One of the “stars” of this documentary is a young gay man who goes by the name of “James Brown,” like the legendary U.S. rock singer James Brown. Inspired by the U.S. James Brown, this young man who is fierce and articulate, wants to become an actor and loves performing as a dancer. He was one of 57 young men arrested at a party because they were arrested at a hotel party and the police accused them all of being homosexual. Young James Brown went viral on YouTube with the hashtag “They Didn’t Caught Me,” explaining that he had nothing wrong because he was not touching anyone or having intercourse – and thus there was no evidence for arresting him and others on charges of homosexual behavior. This led to a huge court battle in Nigeria over human rights and false evidence by the police. As James Brown puts it: “I have my peers, I’m part of LGBT community here, but I have so much more to give than that. I have talent, I can dance, I can sing, I can write songs, I can act. So. I want to show Nigeria that you can be whoever you are, you’re not going to be defined by your personality, by your sexual orientation, status, background. You can be defined by your talent, by your God-gifted talent. I was trying to prove the old Nigeria, the old world, wrong.”

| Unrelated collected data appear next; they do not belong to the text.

import Literature.AlgebraicGeometry.ModuliOfAbelianVarieties.SiegelFineModuliFibreTriples
import Literature.AlgebraicGeometry.ModuliOfAbelianVarieties.SiegelModuliTower
import Literature.AlgebraicGeometry.ModuliOfAbelianVarieties.SymplecticLiftOfMarking
import Literature.AlgebraicGeometry.ModuliOfAbelianVarieties.SiegelAdelicCongrTransport
import Literature.AlgebraicGeometry.AbelianSchemes.PolarizedLevelChange
import HarnessLib

/-!
# Admissibility at `(Z, r)` descends along the level change `P′ ↦ P′.changeLevel`

Layer `Literature/AlgebraicGeometry/ModuliOfAbelianVarieties`, namespace `Literature.AlgebraicGeometry.ModuliOfAbelianVarieties`.
THEOREMS ONLY (no definition, no named fact, no instance).

Setting of ★ (U) `IsAdmissibleAt hδ r Z hZ P′` (`SiegelModuliComplexUniformisation` :77: a marking `m` of the fibre of `P′`
by `[J(Z), r]` (★ T1′ `SiegelAdelicMarking`), an ample `Θ` with `λ̄ = Λ(𝒪(Θ))`, and a symplectic lift `Λ` of the level
structure whose torsion tower, READ THROUGH `r`, is the marking's: `r⁻¹v ≡ x̃/M (mod ℤ̂^{2g}) ⇒ Λ_M(x) = u(v)`) and of the
App. 7A / [Deligne1971TravauxShimura] 4.16 level tower `P′ ↦ P′.changeLevel N′ d` (★ `PolarizedLevelChange`, cofactor form
`N = N′ · d`: same abelian scheme, dual pair, polarisation and type; level sections `σ ↦ σ^d`; symplectic lift
`Λ ↦ Λ.changeLevel`, ★ `SymplecticLiftChangeLevel`, whose tower is `[d] ∘ Λ_{dM} ∘ (canonical lift)`).

* `IsAdmissibleAt.changeLevel` — **if a level-`N` triple `P′` over `Spec ℂ` is admissible at `(Z, r)`, so is
  `P′.changeLevel N′ d`** (same `Z`, same `r`): keep `m` and `Θ`, replace `Λ` by `Λ.changeLevel`; the tower clause at a
  level `M` with `N′ ∣ M` is the OLD clause at level `dM` (`N ∣ dM`) read at the canonical lift `x̃` and pushed down by
  `[d]`: `Λ′_M(x) = Λ_{dM}(x̃)^d = u(v′)^d = u(d v′) = u(v)`, because `d v′` and `v` read the same class `x̃/M`
  (★ readings API of `SymplecticLiftOfMarking` §1, ★ `AdelicCongr.nsmul`, ★ `SiegelAdelicMarking.r_nsmul`).
  [Lan2013PELCompactifications] §1.3.6 Lemma 1.3.6.5 («the same `α̂`, reduced mod `n`»), [Milne2005ShimuraVarieties] §5
  p. 58 / Thm. 6.11 (`Sh_K → Sh_{K′}` for `K ⊂ K′` is `[x, a] ↦ [x, a]` on double cosets: the admissibility datum does not
  change, only the level at which it is read).
* `isAdmissibleAt_of_classifyingMap_eq_comp_tr` — the consumer form along the Siegel tower ★ `SiegelModuliTower.tr`: if
  `P′` (level `N(K)`) is admissible at `(Z, r)` and `Q` (level `N(K′)`) is classified by `cls P′ ≫ tr f`, then `Q` is
  admissible at `(Z, r)` (★ `classifyingMap_comp_tr` + ★ `isAdmissibleAt_of_classifyingMap_eq`).

Cell `hodgecm-mathlib` (D-0151), E-road residual `stub_noThinPiece`, HECKE-LINK line card v1.1 (B-plan1 (g14)) leaf (L1),
consumer (h2) of socket (A) (B-p08 (g9) / B-p13 (g16)): «the lift `y` of a thick point `s = tr y` reads the same `(Z, r)`».
Count-neutral capital; HC_CM is proved only modulo the 7 printed citations until rung 0 closes — nothing here is about HC.

## References
* [Lan2013PELCompactifications] K.-W. Lan, *Arithmetic compactifications of PEL-type Shimura varieties* (2013), §1.3.6
  Def. 1.3.6.2 (p. 80), Lemma 1.3.6.5 (p. 81).
* [Milne2005ShimuraVarieties] J. S. Milne, *Introduction to Shimura varieties* (2005), §5 p. 58, §6 Thm. 6.11 pp. 74–75.
* [Deligne1971TravauxShimura] P. Deligne, Travaux de Shimura (1971), 1.8 p. 129, 4.12 (b) p. 149, 4.16 p. 150.
* [MumfordFogartyKirwan1994] D. Mumford, J. Fogarty, F. Kirwan, *GIT* 3rd ed. (1994), App. 7A (p. 235).
-/

set_option autoImplicit false

noncomputable section

open CategoryTheory CategoryTheory.Limits AlgebraicGeometry Matrix
open Literature.AlgebraicGeometry.Motives (SchemeOver AlgPoints specOver)
open Literature.AlgebraicGeometry.AbelianSchemes (PolarizedAbelianSchemeWithLevel)
open Literature.NumberTheory.Automorphic (siegelUpperHalfSpace)
open Literature.NumberTheory.Adeles (latticeOfGL)

namespace Literature.AlgebraicGeometry.ModuliOfAbelianVarieties

variable {g N : ℕ} {δ : Fin g → ℕ}

/-- **Admissibility at `(Z, r)` descends along the level change.**  If the level-`N` triple `P′` over `Spec ℂ` is
admissible at `(Z, r)` (marking `m`, ample `Θ`, symplectic lift `Λ` read through `r`), then for `N = N′ · d` the triple
`P′.changeLevel N′ d` (same abelian scheme and polarisation, level sections `σ ↦ σ^d`) is admissible at the SAME `(Z, r)`:
with the same `m` and `Θ` and the lift `Λ.changeLevel`, whose level-`M` layer is `[d] ∘ Λ_{dM} ∘ (canonical lift)` — and
`Λ_{dM}(x̃)^d = u(v′)^d = u(d • v′) = u(v)` since `d • v′` and `v` both read `x̃/M` through `r`.
[cite: Lan2013PELCompactifications, §1.3.6 Def. 1.3.6.2 (p. 80) and Lemma 1.3.6.5 (p. 81)]
[cite: Milne2005ShimuraVarieties, §5 p. 58 and §6 Thm. 6.11 pp. 74–75] -/
theorem IsAdmissibleAt.changeLevel {hδ : IsPolarizationType δ} {r : gspFinAdelic δ}
    {Z : Matrix (Fin g) (Fin g) ℂ} {hZ : Z ∈ siegelUpperHalfSpace g}
    {P' : PolarizedAbelianSchemeWithLevel g N δ (specOver ℚ ℂ).left} (h : IsAdmissibleAt hδ r Z hZ P')
    (N' d : ℕ) (hd : N = N' * d) (hN : N ≠ 0) :
    IsAdmissibleAt hδ r Z hZ (P'.changeLevel N' d hd hN) := by
  obtain ⟨m, Θ, Λ, hample, hlam, htower⟩ := h
  have hd0 : d ≠ 0 := by
    rintro rfl
    exact hN (by rw [hd, mul_zero])
  refine ⟨m, Θ, Λ.changeLevel N' d hd hN, hample, hlam, ?_⟩
  intro M hNM hM0 x v hv
  haveI : NeZero M := ⟨hM0⟩
  have hdM0 : d * M ≠ 0 := Nat.mul_ne_zero hd0 hM0
  have hNdM : N ∣ d * M := by
    rw [hd, mul_comm N' d]
    exact Nat.mul_dvd_mul_left d hNM
  -- the canonical lift `x̃` of `x` to `(ℤ/dM)^{2g}` and its `val`
  have hu : ∀ k, (ZMod.cast ((((x k).val : ℕ) : ZMod (d * M))) : ZMod M) = x k := fun k => by
    rw [ZMod.cast_natCast (dvd_mul_left M d), ZMod.natCast_zmod_val]
  have hval : ∀ k, ((((x k).val : ℕ) : ZMod (d * M))).val = (x k).val := fun k => by
    rw [ZMod.val_natCast]
    exact Nat.mod_eq_of_lt ((ZMod.val_lt (x k)).trans_le (Nat.le_mul_of_pos_left M (Nat.pos_of_ne_zero hd0)))
  -- a reading `v'` of the class `x̃/(dM)` through `r`
  obtain ⟨v', hv'⟩ := exists_adelicCongr_left ((r⁻¹ : gspFinAdelic δ) : GL (Fin g ⊕ Fin g) finAdeleQ) 1
    (fun i => (((((x i).val : ℕ) : ZMod (d * M))).val : ℚ) / ((d * M : ℕ) : ℚ))
  -- the OLD tower clause at level `dM`, read at `x̃`
  have hold := htower hNdM hdM0 (fun k => (((x k).val : ℕ) : ZMod (d * M))) v' hv'
  -- the new layer is `[d] ∘ Λ_{dM} ∘ x̃`
  rw [Λ.changeLevel_lift N' d hd hN hd0 M]
  refine (Λ.coe_liftPow_ofAdd_of_cast_eq d hd0 hM0 x (fun k => (((x k).val : ℕ) : ZMod (d * M))) hu).trans ?_
  rw [hold, ← m.r_nsmul]
  -- `d • v'` and `v` read the same class `x̃/M`
  refine m.r_eq_r_of_adelicCongr_one (hv'.nsmul d) hv ?_
  have hclass : (d • fun i => (((((x i).val : ℕ) : ZMod (d * M))).val : ℚ) / ((d * M : ℕ) : ℚ)) =
      fun i => ((x i).val : ℚ) / M := by
    funext i
    rw [Pi.smul_apply, nsmul_eq_mul, hval, Nat.cast_mul, ← mul_div_assoc,
      mul_div_mul_left _ _ (Nat.cast_ne_zero.2 hd0)]
  rw [hclass, sub_self]
  exact zero_mem _

/-- **Admissibility passes DOWN the Siegel tower**: for a family `𝓜` of fine moduli schemes at the Siegel levels and an
arrow `f : K ⟶ K′` (so `N(K′) ∣ N(K)`), if the level-`N(K)` triple `P′` over `Spec ℂ` is admissible at `(Z, r)` and the
level-`N(K′)` triple `Q` is classified by `cls P′ ≫ tr f` (e.g. `Q` is the triple of the image point), then `Q` is admissible
at `(Z, r)` — `cls P′ ≫ tr f = cls (P′.changeLevel …)` (★ `SiegelModuliTower.classifyingMap_comp_tr`), admissibility is a
property of the classifying point (★ `isAdmissibleAt_of_classifyingMap_eq`), and `IsAdmissibleAt.changeLevel`.
[cite: Milne2005ShimuraVarieties, §5 p. 58 and §6 Thm. 6.11 pp. 74–75] [cite: Deligne1971TravauxShimura, 1.8 p. 129 and 4.16 p. 150] -/
theorem isAdmissibleAt_of_classifyingMap_eq_comp_tr (hg : 0 < g)
    (𝓜 : ∀ K : SiegelLevel δ, SiegelFineModuliScheme g K.N δ) {K K' : SiegelLevel δ} (f : K ⟶ K')
    {hδ : IsPolarizationType δ} {r : gspFinAdelic δ} {Z : Matrix (Fin g) (Fin g) ℂ} {hZ : Z ∈ siegelUpperHalfSpace g}
    {P' : PolarizedAbelianSchemeWithLevel g K.N δ (specOver ℚ ℂ).left} (hP' : IsAdmissibleAt hδ r Z hZ P')
    (Q : PolarizedAbelianSchemeWithLevel g K'.N δ (specOver ℚ ℂ).left)
    (hQ : haveI : IsLocallyNoetherian (specOver ℚ ℂ).left :=
        inferInstanceAs (IsLocallyNoetherian (Spec (CommRingCat.of ℂ)))
      (𝓜 K').classifyingMap (specOver ℚ ℂ) Q =
        (𝓜 K).classifyingMap (specOver ℚ ℂ) P' ≫ SiegelModuliTower.tr hg 𝓜 f) :
    IsAdmissibleAt hδ r Z hZ Q := by
  haveI : IsLocallyNoetherian (specOver ℚ ℂ).left := inferInstanceAs (IsLocallyNoetherian (Spec (CommRingCat.of ℂ)))
  rw [SiegelModuliTower.classifyingMap_comp_tr] at hQ
  exact (𝓜 K').isAdmissibleAt_of_classifyingMap_eq hδ _ Q
    (hP'.changeLevel K'.N (K.N / K'.N) (SiegelModuliTower.N_eq_mul_div hg f) (SiegelModuliTower.N_ne_zero K)) hQ

end Literature.AlgebraicGeometry.ModuliOfAbelianVarieties

end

This James Brown is an internet star now and the embodiment of a new gay Nigerian future. He pointed out in an interview done after the film was shot, “When I did that documentary, I was nothing. I had no financial status, no respect. I was known, but I wasn’t respected. But now, I have a place to live, I rent an apartment, I’m working around the clock. Being LGBTQ in Nigeria, being feminine, it’s very hard for us to get money. The only way I can make money is by being myself on social media platforms, using entertainment. Through that, people will pay me well for adverts, some promotion, publicity, a lot of things.”
The filmmakers here seamlessly meld tragedy and triumph. A few subjects recall how they were ostracized from their families and church for being gay, and for being diagnosed with HIV. Others recount their long journeys to America for asylum, only to now exist under a different kind of erasure: the limbo of “alien” status. The film has its limits and does focus mainly on gay men. Obviously, there are lesbians in Nigeria, although we don’t hear anything about them; perhaps that is a subject for further investigation. The Legend of the Underground is a film that will open your heart to the plight of gay men in Africa who are part of our larger global LGBTQ+ community. If you missed seeing the film at Outfest over the weekend, check with HBO and their upcoming schedule.